# Forces swamped with deployment requests as Afghan mission winds down



## 57Chevy (17 Jun 2010)

(Reproduced under the Fair Dealings provisions of the Copyright Act)


KANDAHAR AIRFIELD, AFGHANISTAN — The Canadian Forces have been swamped with volunteers eager to be among the last troops headed to Kandahar before Parliament closes out the combat mission next year, according to the outgoing commander of the army, Lt.-Gen. Andrew Leslie.


"Everyone knows that for the last two missions, you're part of the A team because if you don't do well in the training there are a lot of folks who are willing to step in and fill their shoes," Leslie said in a farewell interview before handing over command of the army to Lt.-Gen. Peter Devlin in Ottawa on Monday.


On a recent trip to CFB Valcartier, outside Quebec City, Leslie said that he and the army sergeant major, Chief Warrant Officer Wayne Ford were stunned by how even "the trainers and instructors in the back of the room all put up their hands" to show how badly they wanted to join a group of soldiers from the Van Doo battle group that they had been helping to prepare for a deployment to Kandahar later this year.

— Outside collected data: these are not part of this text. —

import Summits.ResolutionOfSingularities.ResolutionOfSingularities.Theorems.PurelyInseparableDim4PhiLineStepLaws
import HarnessLib

/-!
# (K-Φ2) chain dictionary XII: THE LOSE-h LAW CUT FROM THE CHILD SIDE — `hδ2` replaced by the child's isolation data

Cell `res-dim4-pi` (D-0157 DOOR 2), Φ = β_h line (CARD I-1-8; B∞ assembly skeleton of res-dim4-p-12, STUB L). (K-Φ2) IV `betaS_step_le_of_lose`
uses `hδ2 : δs < 2·d!` only to make the weak transform's `αs = δs − d!` smaller than `d!`, so that (K-Φ3) V (cleaning-blindness) absorbs the cleaning
term `R ∈ (x_h^d)` and the unit `ε` of the actual child residual `G′ = ε·H₀ + R`. Cleaning-blindness is symmetric (`H₀ = ε⁻¹·G′ + (−ε⁻¹ R)`), so it
can be run from the child, whose `pts ≠ ∅ ∧ αs′ < d!` the chain knows from isolation ((K-Φ1)). This file proves (DEF-FREE):

* `pts_nonempty_and_alphaS_betaS_eq_of_cleaning_symm` — (K-Φ3) V read from the result side;
* **`betaS_step_le_of_lose_of_child`** — IV-lose with `hδ2` replaced by `(hne′, hα′)`: `αs′ + d! = δs ∧ βs′ ≤ βs`;
* `deltaS_lt_two_mul_factorial_of_child` — corollary `δs < 2·d!` (contrapositive: `δs ≥ 2·d!` ⇒ the child is not isolated).

[OURS · counted 0 · AI work weaker than expert review.] Nothing here proves K2(p), the β_h line, or resolution of singularities in dimension ≥ 4 /
characteristic p.

Sources: V. Cossart, U. Jannsen, S. Saito (2020) Lemma 12.1 (3), Lemma 11.5 [`CossartJannsenSaito2020`]; V. Cossart, O. Piltant, J. Algebra 320
(2008) Lemma 4.5 (2) [`CossartPiltant2008`].
-/

set_option linter.dupNamespace false

noncomputable section

universe u

namespace Summit.ResolutionOfSingularities.ResolutionOfSingularities.Theorems.PIDim4

namespace PhiLine

open MvPolynomial Finset IsLocalRing
open Literature.AlgebraicGeometry.Resolution
open Literature.AlgebraicGeometry.Resolution.Hauser2010
open Literature.AlgebraicGeometry.Resolution.WeightedOrder

section Symm

variable {R : Type u} [CommRing R] [IsRegularLocalRing R] {r : ℕ} (c : Fin (r + 2) → R)
  (hgen : Ideal.span (Set.range c) = maximalIdeal R) (hdim : ringKrullDim R = r + 2) {μ : ℕ}

include hgen hdim in
/-- **Cleaning-blindness from the result side**: if `ε` is a unit, `(g) ⊆ 𝔪^μ`, `ρ ∈ (u₁^μ)`, and the PERTURBED generator `ε g + ρ` has non-empty
polygon with `αs < μ!`, then `(g)` has non-empty polygon and the same `αs`, `βs` — (K-Φ3) V applied to `g = ε⁻¹(ε g + ρ) + (−ε⁻¹ρ)`.
[cite: CossartJannsenSaito2020, Lemma 12.2 (1)] [cite: CossartPiltant2008, Lemma 4.5 (2)] -/
theorem pts_nonempty_and_alphaS_betaS_eq_of_cleaning_symm {g ρ ε : R} (hε : IsUnit ε) (hJμ : Ideal.span {g} ≤ maximalIdeal R ^ μ)
    (hne : (pts c (Ideal.span {ε * g + ρ}) μ).Nonempty) (hα : alphaS c (Ideal.span {ε * g + ρ}) μ < μ.factorial)
    (hρ : ρ ∈ Ideal.span {c (u1 r) ^ μ}) :
    (pts c (Ideal.span {g}) μ).Nonempty ∧ alphaS c (Ideal.span {ε * g + ρ}) μ = alphaS c (Ideal.span {g}) μ ∧
      betaS c (Ideal.span {ε * g + ρ}) μ = betaS c (Ideal.span {g}) μ := by
  obtain ⟨u, rfl⟩ := hε
  have hu1 : c (u1 r) ∈ maximalIdeal R := by rw [← hgen]; exact Ideal.subset_span ⟨u1 r, rfl⟩
  have hρμ : ρ ∈ maximalIdeal R ^ μ :=
    (Ideal.span_le.mpr (Set.singleton_subset_iff.mpr (Ideal.pow_mem_pow hu1 μ))) hρ
  have hJμ' : Ideal.span {↑u * g + ρ} ≤ maximalIdeal R ^ μ := by
    rw [Ideal.span_singleton_le_iff_mem]
    exact Ideal.add_mem _ (Ideal.mul_mem_left _ _ (hJμ (Ideal.mem_span_singleton_self g))) hρμ
  have hρ' : -(↑u⁻¹ * ρ) ∈ Ideal.span {c (u1 r) ^ μ} := (Ideal.neg_mem_iff _).mpr (Ideal.mul_mem_left _ _ hρ)
  have h := pts_nonempty_and_alphaS_betaS_eq_of_cleaning c hgen hdim (Units.isUnit u⁻¹) hJμ' hne hα hρ'
  have hg : ↑u⁻¹ * (↑u * g + ρ) + -(↑u⁻¹ * ρ) = g := by
    rw [mul_add, ← mul_assoc, Units.inv_mul, one_mul, add_neg_cancel_right]
  rw [hg] at h
  exact ⟨h.1, h.2.1.symm, h.2.2.symm⟩

end Symm

variable {K : Type} [Field K]

/-- **LOSE-h law with the `δ < 2` input REPLACED by the child's (K-Φ1) data** (ruling (a′) on the B∞ skeleton's design point): same as
(K-Φ2) IV `betaS_step_le_of_lose`, but instead of `hδ2 : δs < 2·d!` it takes `pts c′ (G′/1) d ≠ ∅` and `αs′ < d!` about the CHILD residual in the
arrival frame (delivered on the chain by (K-Φ1) `alphaS_lt_of_isIsolated` at the child, isolated with `r′_h + d = p`), and runs cleaning-blindness
from the child side (`H₀ = ε⁻¹·G′ − ε⁻¹·R`). Conclusion: `αs′ + d! = δs` and `βs′ ≤ βs`; `δs < 2·d!` is then a corollary
(`deltaS_lt_two_mul_factorial_of_child`). [cite: CossartJannsenSaito2020, Lemma 12.1 (3)] [cite: CossartPiltant2008, Lemma 4.5 (2)] -/
theorem betaS_step_le_of_lose_of_child {p d : ℕ} [DecidableEq K] {s : State K} {r : Fin 4 →₀ ℕ} {G : MvPolynomial (Fin 4) K}
    (hF : s.F = monomial r 1 * G) (hd : ordZero G = d) (hp : p ≤ r.degree + d)
    {h : Fin 4} {b : Fin 4 → K} (hbh : b h = 0)
    (hndvd : ¬ p ∣ (r.degree + d - p)) (hcrit' : r.degree + d - p + d ≤ p)
    (L L' : Fin (2 + 2) → Fin 4 → K) (M M' : Fin 4 → Fin (2 + 2) → K)
    (hM : ∀ t u, ∑ i, M t i * L i u = if t = u then 1 else 0) (hM' : ∀ t u, ∑ i, M' t i * L' i u = if t = u then 1 else 0)
    (hLu1 : L (u1 2) = Pi.single h 1)
    (hnear : ∀ i, i ≠ u1 2 → ∑ t, L i t * Function.update b h 1 t = 0)
    (hL'u1 : L' (u1 2) = Pi.single h 1) (hL' : ∀ i, i ≠ u1 2 → L' i = Function.update (L i) h 0)
    (hne : (pts (fun i => algebraMap (MvPolynomial (Fin 4) K) (OriginLocalization K 4) (∑ t, C (L i t) * X t))
      (Ideal.span {algebraMap (MvPolynomial (Fin 4) K) (OriginLocalization K 4) G}) d).Nonempty)
    (hδ : d.factorial < deltaS (fun i => algebraMap (MvPolynomial (Fin 4) K) (OriginLocalization K 4) (∑ t, C (L i t) * X t))
      (Ideal.span {algebraMap (MvPolynomial (Fin 4) K) (OriginLocalization K 4) G}) d)
    {G' : MvPolynomial (Fin 4) K}
    (hF' : (CentreBlowup.step p Finset.univ h b s).F = monomial ((r.filter fun i => b i = 0).update h (r.degree + d - p)) 1 * G')
    (hd' : (d : ℕ∞) ≤ ordZero G')
    (hne' : (pts (fun i => algebraMap (MvPolynomial (Fin 4) K) (OriginLocalization K 4) (∑ t, C (L' i t) * X t))
      (Ideal.span {algebraMap (MvPolynomial (Fin 4) K) (OriginLocalization K 4) G'}) d).Nonempty)
    (hα' : alphaS (fun i => algebraMap (MvPolynomial (Fin 4) K) (OriginLocalization K 4) (∑ t, C (L' i t) * X t))
      (Ideal.span {algebraMap (MvPolynomial (Fin 4) K) (OriginLocalization K 4) G'}) d < d.factorial) :
    alphaS (fun i => algebraMap (MvPolynomial (Fin 4) K) (OriginLocalization K 4) (∑ t, C (L' i t) * X t))
          (Ideal.span {algebraMap (MvPolynomial (Fin 4) K) (OriginLocalization K 4) G'}) d + d.factorial =
        deltaS (fun i => algebraMap (MvPolynomial (Fin 4) K) (OriginLocalization K 4) (∑ t, C (L i t) * X t))
          (Ideal.span {algebraMap (MvPolynomial (Fin 4) K) (OriginLocalization K 4) G}) d ∧
      betaS (fun i => algebraMap (MvPolynomial (Fin 4) K) (OriginLocalization K 4) (∑ t, C (L' i t) * X t))
          (Ideal.span {algebraMap (MvPolynomial (Fin 4) K) (OriginLocalization K 4) G'}) d ≤
        betaS (fun i => algebraMap (MvPolynomial (Fin 4) K) (OriginLocalization K 4) (∑ t, C (L i t) * X t))
          (Ideal.span {algebraMap (MvPolynomial (Fin 4) K) (OriginLocalization K 4) G}) d := by
  set alg := algebraMap (MvPolynomial (Fin 4) K) (OriginLocalization K 4) with halg
  set c : Fin (2 + 2) → OriginLocalization K 4 := fun i => alg (∑ t, C (L i t) * X t) with hc
  set c' : Fin (2 + 2) → OriginLocalization K 4 := fun i => alg (∑ t, C (L' i t) * X t) with hc'
  set J : Ideal (OriginLocalization K 4) := Ideal.span {alg G} with hJ
  set φ := Localization.localRingHom (Literature.AlgebraicGeometry.Resolution.originIdeal K 4)
      (Literature.AlgebraicGeometry.Resolution.originIdeal K 4)
      (((aeval fun i => (X i + C (b i) : MvPolynomial (Fin 4) K)).comp
        (coordBlowupSubst K (↑(Finset.univ : Finset (Fin 4))) h)).toRingHom)
      (comap_translate_coordBlowupSubst_originIdeal hbh) with hφ
  have hdG : (d : ℕ∞) ≤ ordZero G := hd.symm.le
  have hcu1 : c (u1 2) = alg (X h) := by simp only [hc, hLu1, sum_C_single_mul_X]
  have hc'u1 : c' (u1 2) = alg (X h) := by simp only [hc', hL'u1, sum_C_single_mul_X]
  have hpiv : c' (u1 2) = φ (c (u1 2)) := by rw [hc'u1, hcu1, hφ, localRingHom_chart_X_self hbh]
  have hoth : ∀ i, i ≠ u1 2 → φ (c i) = φ (c (u1 2)) * c' i := by
    intro i hi
    rw [hcu1, hφ, localRingHom_chart_X_self hbh]
    change Localization.localRingHom _ _ _ _ (alg (∑ t, C (L i t) * X t)) = alg (X h) * alg (∑ t, C (L' i t) * X t)
    rw [hL' i hi, halg, localRingHom_chart_linearForm hbh (L i) (hnear i hi)]
  have hgen : Ideal.span (Set.range c) = maximalIdeal _ := span_range_linearFrame_eq_maximalIdeal L M hM
  have hgen' : Ideal.span (Set.range c') = maximalIdeal _ := span_range_linearFrame_eq_maximalIdeal L' M' hM'
  have hdim := ringKrullDim_originLocalization_two_add_two (K := K)
  have hJμ : J ≤ maximalIdeal _ ^ d := span_singleton_algebraMap_le_maximalIdeal_pow hdG
  -- the abstract LOSE law (`u₁`-chart)
  have hαlaw := alphaS_colon_add φ hpiv hoth hgen hdim hgen' hdim hJμ hne hδ
  have hβlaw := betaS_colon_le φ hpiv hoth hgen hdim hgen' hdim hJμ hne hδ
  have hcolon : (J.map φ).colon {φ (c (u1 2)) ^ d} =
      Ideal.span {alg (PointBlowup.translate b (CentreBlowup.chartTransform d Finset.univ h G))} := by
    rw [hcu1, hφ, localRingHom_chart_X_self hbh, hJ, halg]
    exact colon_map_span_singleton_chart hbh G hdG
  rw [hcolon] at hαlaw hβlaw
  -- the next residual
  obtain ⟨R, hstep, hRmem⟩ := step_F_eq_monomial_mul_residual (p := p) hF hdG hp h hbh
  rw [hF', monomial_one_mul_cancel_left_iff] at hstep
  have hr'h : ((r.filter fun i => b i = 0).update h (r.degree + d - p)) h = r.degree + d - p := by
    rw [Finsupp.coe_update, Function.update_self]
  have hR : R ∈ Ideal.span {(X h : MvPolynomial (Fin 4) K) ^ (p - (r.degree + d - p))} := by
    have := hRmem h (by rw [hr'h]; exact hndvd)
    rwa [hr'h] at this
  have hRd : R ∈ Ideal.span {(X h : MvPolynomial (Fin 4) K) ^ d} := by
    obtain ⟨q, rfl⟩ := Ideal.mem_span_singleton'.mp hR
    obtain ⟨k, hk⟩ := Nat.exists_eq_add_of_le (show d ≤ p - (r.degree + d - p) by omega)
    rw [hk, Ideal.mem_span_singleton]
    exact Dvd.dvd.mul_left (pow_dvd_pow (X h) (Nat.le_add_right d k)) _
  have hε := constantCoeff_prod_ne_zero b (fun i => r i)
  have hH₀ : (d : ℕ∞) ≤ ordZero (PointBlowup.translate b (CentreBlowup.chartTransform d Finset.univ h G)) :=
    le_ordZero_of_eq_unit_mul_add hstep hd' hε hRd
  have hG' : Ideal.span {alg G'} = Ideal.span {alg (∏ i ∈ Finset.univ.filter (fun i => b i ≠ 0), (X i + C (b i)) ^ r i) *
      alg (PointBlowup.translate b (CentreBlowup.chartTransform d Finset.univ h G)) + alg R} := by
    rw [hstep, map_add, map_mul]
  -- cleaning-blindness run FROM THE CHILD: `H₀ = ε⁻¹ G′ − ε⁻¹ R`
  have hne'' : (pts c' (Ideal.span {alg G'}) d).Nonempty := hne'
  have hα'' : alphaS c' (Ideal.span {alg G'}) d < d.factorial := hα'
  rw [hG'] at hne'' hα''
  have hclean := pts_nonempty_and_alphaS_betaS_eq_of_cleaning_symm c' hgen' hdim (isUnit_algebraMap_of_constantCoeff_ne_zero hε)
    (span_singleton_algebraMap_le_maximalIdeal_pow hH₀) hne'' hα''
    (by rw [hc'u1]; exact algebraMap_mem_span_pow_of_mem_span_pow le_rfl hRd)
  change alphaS c' (Ideal.span {alg G'}) d + d.factorial = deltaS c J d ∧ betaS c' (Ideal.span {alg G'}) d ≤ betaS c J d
  rw [hG', hclean.2.1, hclean.2.2]
  exact ⟨hαlaw, hβlaw⟩

/-- **Corollary: `δs < 2·d!` at a LOSE-h parent whose child is isolated** (with the child's (K-Φ1) data as input) — the contrapositive of the
skeleton's option (b) «`δs ≥ 2·d!` ⇒ the child is not isolated». [cite: CossartJannsenSaito2020, Lemma 12.1 (3)] -/
theorem deltaS_lt_two_mul_factorial_of_child {p d : ℕ} [DecidableEq K] {s : State K} {r : Fin 4 →₀ ℕ} {G : MvPolynomial (Fin 4) K}
    (hF : s.F = monomial r 1 * G) (hd : ordZero G = d) (hp : p ≤ r.degree + d)
    {h : Fin 4} {b : Fin 4 → K} (hbh : b h = 0)
    (hndvd : ¬ p ∣ (r.degree + d - p)) (hcrit' : r.degree + d - p + d ≤ p)
    (L L' : Fin (2 + 2) → Fin 4 → K) (M M' : Fin 4 → Fin (2 + 2) → K)
    (hM : ∀ t u, ∑ i, M t i * L i u = if t = u then 1 else 0) (hM' : ∀ t u, ∑ i, M' t i * L' i u = if t = u then 1 else 0)
    (hLu1 : L (u1 2) = Pi.single h 1)
    (hnear : ∀ i, i ≠ u1 2 → ∑ t, L i t * Function.update b h 1 t = 0)
    (hL'u1 : L' (u1 2) = Pi.single h 1) (hL' : ∀ i, i ≠ u1 2 → L' i = Function.update (L i) h 0)
    (hne : (pts (fun i => algebraMap (MvPolynomial (Fin 4) K) (OriginLocalization K 4) (∑ t, C (L i t) * X t))
      (Ideal.span {algebraMap (MvPolynomial (Fin 4) K) (OriginLocalization K 4) G}) d).Nonempty)
    (hδ : d.factorial < deltaS (fun i => algebraMap (MvPolynomial (Fin 4) K) (OriginLocalization K 4) (∑ t, C (L i t) * X t))
      (Ideal.span {algebraMap (MvPolynomial (Fin 4) K) (OriginLocalization K 4) G}) d)
    {G' : MvPolynomial (Fin 4) K}
    (hF' : (CentreBlowup.step p Finset.univ h b s).F = monomial ((r.filter fun i => b i = 0).update h (r.degree + d - p)) 1 * G')
    (hd' : (d : ℕ∞) ≤ ordZero G')
    (hne' : (pts (fun i => algebraMap (MvPolynomial (Fin 4) K) (OriginLocalization K 4) (∑ t, C (L' i t) * X t))
      (Ideal.span {algebraMap (MvPolynomial (Fin 4) K) (OriginLocalization K 4) G'}) d).Nonempty)
    (hα' : alphaS (fun i => algebraMap (MvPolynomial (Fin 4) K) (OriginLocalization K 4) (∑ t, C (L' i t) * X t))
      (Ideal.span {algebraMap (MvPolynomial (Fin 4) K) (OriginLocalization K 4) G'}) d < d.factorial) :
    deltaS (fun i => algebraMap (MvPolynomial (Fin 4) K) (OriginLocalization K 4) (∑ t, C (L i t) * X t))
      (Ideal.span {algebraMap (MvPolynomial (Fin 4) K) (OriginLocalization K 4) G}) d < 2 * d.factorial := by
  have h := (betaS_step_le_of_lose_of_child hF hd hp hbh hndvd hcrit' L L' M M' hM hM' hLu1 hnear hL'u1 hL' hne hδ hF' hd' hne' hα').1
  omega

end PhiLine

end Summit.ResolutionOfSingularities.ResolutionOfSingularities.Theorems.PIDim4

end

"Soldiers like to do that which soldiers are trained to do," was Leslie's explanation of the willingness of so many to serve one last time in a theatre where 147 Canadian soldiers have died since 2002.


The army was at 99 per cent of its established manning levels, he said, adding that the infantry — the most dangerous trade in the army — was oversubscribed.


"I suspect the direct cause of the increased numbers, the lower attrition rates, the higher retention rates, and the significant capital investments in army equipment, is because Canadians are paying a great deal of attention to their army and like what they see," Leslie said.


"They may not necessarily agree with where we are doing it, but that is up to them to decide. They are supporting their soldiers not only during tragedies, but what we are doing and how we do it. The government, as well, has been very generous in building up its army."


Earlier this year, Leslie, who has had command of the army for four years, was briefly, but widely touted as the potential commander of a peacekeeping mission in Congo. That was before Ottawa turned down a formal invitation from the UN for Canada to lead that operation.


"Oh well," Leslie said when the Congo was mentioned.


The general was "excited" about his new appointment as the Force's first chief of transformation, which will see him recommend ways for the army, air force and navy to be ready for future military challenges.


"All western forces are looking at another stage of evolution in the expectation that the world is going to continue to be a dangerous and complicated place, arguably even more so," the general said. "We do not necessarily try to re-create conditions of the last war, but that will inform decisions as to how we think about how to reposition ourselves for the future.


"We've got great examples of lessons from the previous four or five years, he said, citing the reserves for having "stepped up to the plate" to help the regular forces in Afghanistan.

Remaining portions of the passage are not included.